▸ PROBLEM TO WORK ON
Beginning with the first line of the data below, reproduce every line unchanged, ending with the line that holds "not even needed.".

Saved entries

● ● ● ●

import Summits.CriticalPhenomena.SAWScalingLimit.Theses.SAWRenewalTightness
import Literature.Probability.LatticeModels.MeshDomainBigComponents
import Literature.Probability.LatticeModels.MeshDomainJordan
import Literature.Probability.LatticeModels.MeshDomainBulk
import Literature.Probability.LatticeModels.MeshSocketedDisc
import Summits.CriticalPhenomena.SAWScalingLimit.Theorems.IsingBoundaryRatio.Negative.IsingBoundaryRatioNesting

/-!
# `ShellCrossingBound`, line `socket-comparison`, stub S2 `stub_socketNesting`: socket nesting

Crux item `stmt-CriticalPhenomena-4728` (`SAWRenewalTightness.ShellCrossingBound`), registered
stub `stub_socketNesting` (`SocketNesting` of the line skeleton, with `IsSocket`, `Nested`,
`socketDomain` unfolded).  For a Dobrushin domain `D = (D'; a, b)` with admissible socket
parameters `L, r` (`D̄' ⊆ B(0, L/2)`, `0 < r`, `8r ≤ |a - b|`) let
`Ω := D' ∪ (B(0, L) ∖ (B̄(a, r) ∪ B̄(b, r)))` be the SOCKETED DISC.  Then for all small meshes
`δ` every self-avoiding walk of the discrete domain `D'_δ` (mesh graph on the largest mesh
component `meshDomain D' δ`) from `a_δ` to `b_δ` is, with the same support, a self-avoiding walk
of `Ω_δ`.  This is the hypothesis of the exact restriction covariance of the critical SAW law
(`restrictionCovariance_holds` of the skeleton), by which arm estimates in `Ω` transfer to `D'`.

## Proof

* Reduction (`exists_domainSAW_of_meshDomain_subset`): since `D' ⊆ Ω`, mesh vertices and mesh
  edges of `D'` are mesh vertices and edges of `Ω` (`[δx, δy] ⊆ D̄' ⊆ Ω̄`), so a walk of `D'_δ`
  transfers edge by edge to `Ω_δ` (`SimpleGraph.Walk.transfer`) as soon as
  `meshDomain D' δ ⊆ meshDomain Ω δ`; the endpoint approximation is not even needed.
* `meshDomain D' δ ⊆ meshDomain Ω δ` for small `δ` (`exists_meshDomain_subset_socket`): by
  `JordanDomain.exists_forall_mem_meshDomain_and_reachable` (every Jordan domain), for small `δ`
  the discrete domain `D'_δ` is ONE mesh component containing the lattice points of a small
  closed disc `K ⊆ D'` about a point `z₀ ∈ D'` at distance `> 2r` from both marked points (such a
  point exists because `D'` is connected and both marked points lie on `∂D'`, `8r ≤ |a - b|`);
  so every vertex of `D'_δ` is joined inside `D'`, hence inside `Ω`, to the lattice point `k₀`
  nearest to `z₀`, and it remains to see `k₀ ∈ meshDomain Ω δ` (`meshDomain` is a union of mesh
  components, `mem_meshDomain_of_reachable_meshVertexGraph`).
* The bulk of the socketed disc is its largest mesh component (`mem_meshDomain_of_socket`).  In
  the rigid frame `φ z = ū (z - a)`, `u = (b - a)/|b - a|` (so `φ a = 0`, `φ b = d = |a - b|`),
  with margin `m = r + ε`, the five CONVEX pieces of the disc `B(0, L - ε)` cut out by
  `im φ > m`, `re φ < -m`, `im φ < -m`, `re φ > d + m`, `m < re φ < d - m` overlap consecutively,
  so their union `V` is preconnected (`exists_socketBulk`); every `ε`-ball about `V` lies
  in `B(0, L) ∖ plugs ⊆ Ω`, so all lattice points of `V` lie in ONE mesh component `B`
  (`meshVertexGraph_reachable_of_mem_bulk`, `3δ ≤ ε`).  A point of `B(0, L - ε)` at distance
  `> 3m/2` from both socket centres lies in `V` (`socketFar_of_lt_dist`), so any other component
  lives on the lattice points of the annulus `L - ε ≤ |z| < L` and of the two discs
  `B̄(a, 3m/2)`, `B̄(b, 3m/2)`, counted from above by disjoint `δ/2`-discs
  (`ncard_annulus_mul_sq_le`, `ncard_closedBall_mul_sq_le`), while `B` contains all lattice
  points of `B(0, L - ε)` off the two small discs, counted from below by covering `δ`-discs
  (`sq_sub_le_ncard_mul_sq`; counting and socket geometry: `MeshSocketedDisc.lean`).  With
  `r < L/8` (as `8r ≤ |a - b| < L`), `ε ≤ L/1000`, `3δ ≤ ε`:
  `4[(L + δ/2)² - (L - ε - δ/2)²] + 16(3m/2 + δ/2)² < 0.6 L² < (L - ε - δ)²`, so `B` strictly
  outnumbers every other component and is contained in `meshDomain Ω δ`.

Folklore lattice geometry; no source treats mesh components of socketed discs.  Mathlib anchors:
`SimpleGraph.Walk.transfer`, `SimpleGraph.ConnectedComponent.supp`, `Set.ncard`,
`Convex.isPreconnected`, `IsPreconnected.union`, `IsPreconnected.subset_or_subset`,
`MeasureTheory.Measure.addHaar_real_closedBall`, `MeasureTheory.measureReal_sdiff`.  H21 anchors:
`JordanDomain.exists_forall_mem_meshDomain_and_reachable` (`MeshDomainJordan.lean`),
`mem_meshDomain_of_reachable_meshVertexGraph` (`MeshDomainBigComponents.lean`),
`meshVertexGraph_reachable_of_mem_bulk`, `le_dist_meshPoint_of_ne` (`MeshDomainBulk.lean`).
-/

noncomputable section
open Set Metric MeasureTheory Filter Topology
open scoped unitInterval ENNReal
open Literature.Probability.RandomPlanarGeometry Literature.Probability.LatticeModels
open Summit.CriticalPhenomena.SAWScalingLimit.Theorems.IsingBoundaryRatio.Negative
  (meshGraph_mono meshVertices_mono meshVertexHom)
namespace Summit.CriticalPhenomena.SAWScalingLimit.Theorems

/-! ### Graph nesting from nesting of the discrete domains -/

/-- Reachability in the mesh graph on mesh vertices is monotone in the domain (the mesh
vertices and the mesh graph are, `IsingBoundaryRatioNesting.lean`). [folklore] -/
theorem reachable_meshVertexGraph_mono {Ω' Ω : Set ℂ} (h : Ω' ⊆ Ω) {δ : ℝ} {x y : Site 2}
    {hx : x ∈ meshVertices Ω' δ} {hy : y ∈ meshVertices Ω' δ}
    (hr : (meshVertexGraph Ω' δ).Reachable ⟨x, hx⟩ ⟨y, hy⟩) :
    (meshVertexGraph Ω δ).Reachable ⟨x, meshVertices_mono h δ hx⟩
      ⟨y, meshVertices_mono h δ hy⟩ :=
  hr.map (meshVertexHom h δ)

/-- **Graph nesting from nesting of the discrete domains.** If `Ω' ⊆ Ω` and
`meshDomain Ω' δ ⊆ meshDomain Ω δ`, every self-avoiding walk of `Ω'_δ` is, with the same
support, a self-avoiding walk of `Ω_δ`. [folklore] -/
theorem exists_domainSAW_of_meshDomain_subset {Ω' Ω : Set ℂ} (h : Ω' ⊆ Ω) {δ : ℝ}
    (hD : meshDomain Ω' δ ⊆ meshDomain Ω δ) {u v : Site 2} (γ' : SAW.DomainSAW Ω' δ u v) :
    ∃ γ : SAW.DomainSAW Ω δ u v, γ.walk.support = γ'.walk.support := by
  have hE : ∀ e, e ∈ γ'.walk.edges → e ∈ (discreteDomainGraph Ω δ).edgeSet := by
    intro e he
    induction e using Sym2.ind with
    | h x y =>
      rw [SimpleGraph.mem_edgeSet]
      obtain ⟨hadj, hxD, hyD⟩ := discreteDomainGraph_adj_iff.1 (γ'.walk.adj_of_mem_edges he)
      exact discreteDomainGraph_adj_iff.2 ⟨meshGraph_mono h δ hadj, hD hxD, hD hyD⟩
  exact ⟨⟨γ'.walk.transfer _ hE, γ'.isPath.transfer hE⟩, γ'.walk.support_transfer hE⟩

● ● ● ●

▸ RESULT FOR THIS TASK
import Summits.CriticalPhenomena.SAWScalingLimit.Theses.SAWRenewalTightness
import Literature.Probability.LatticeModels.MeshDomainBigComponents
import Literature.Probability.LatticeModels.MeshDomainJordan
import Literature.Probability.LatticeModels.MeshDomainBulk
import Literature.Probability.LatticeModels.MeshSocketedDisc
import Summits.CriticalPhenomena.SAWScalingLimit.Theorems.IsingBoundaryRatio.Negative.IsingBoundaryRatioNesting

/-!
# `ShellCrossingBound`, line `socket-comparison`, stub S2 `stub_socketNesting`: socket nesting

Crux item `stmt-CriticalPhenomena-4728` (`SAWRenewalTightness.ShellCrossingBound`), registered
stub `stub_socketNesting` (`SocketNesting` of the line skeleton, with `IsSocket`, `Nested`,
`socketDomain` unfolded).  For a Dobrushin domain `D = (D'; a, b)` with admissible socket
parameters `L, r` (`D̄' ⊆ B(0, L/2)`, `0 < r`, `8r ≤ |a - b|`) let
`Ω := D' ∪ (B(0, L) ∖ (B̄(a, r) ∪ B̄(b, r)))` be the SOCKETED DISC.  Then for all small meshes
`δ` every self-avoiding walk of the discrete domain `D'_δ` (mesh graph on the largest mesh
component `meshDomain D' δ`) from `a_δ` to `b_δ` is, with the same support, a self-avoiding walk
of `Ω_δ`.  This is the hypothesis of the exact restriction covariance of the critical SAW law
(`restrictionCovariance_holds` of the skeleton), by which arm estimates in `Ω` transfer to `D'`.

## Proof

* Reduction (`exists_domainSAW_of_meshDomain_subset`): since `D' ⊆ Ω`, mesh vertices and mesh
  edges of `D'` are mesh vertices and edges of `Ω` (`[δx, δy] ⊆ D̄' ⊆ Ω̄`), so a walk of `D'_δ`
  transfers edge by edge to `Ω_δ` (`SimpleGraph.Walk.transfer`) as soon as
  `meshDomain D' δ ⊆ meshDomain Ω δ`; the endpoint approximation is not even needed.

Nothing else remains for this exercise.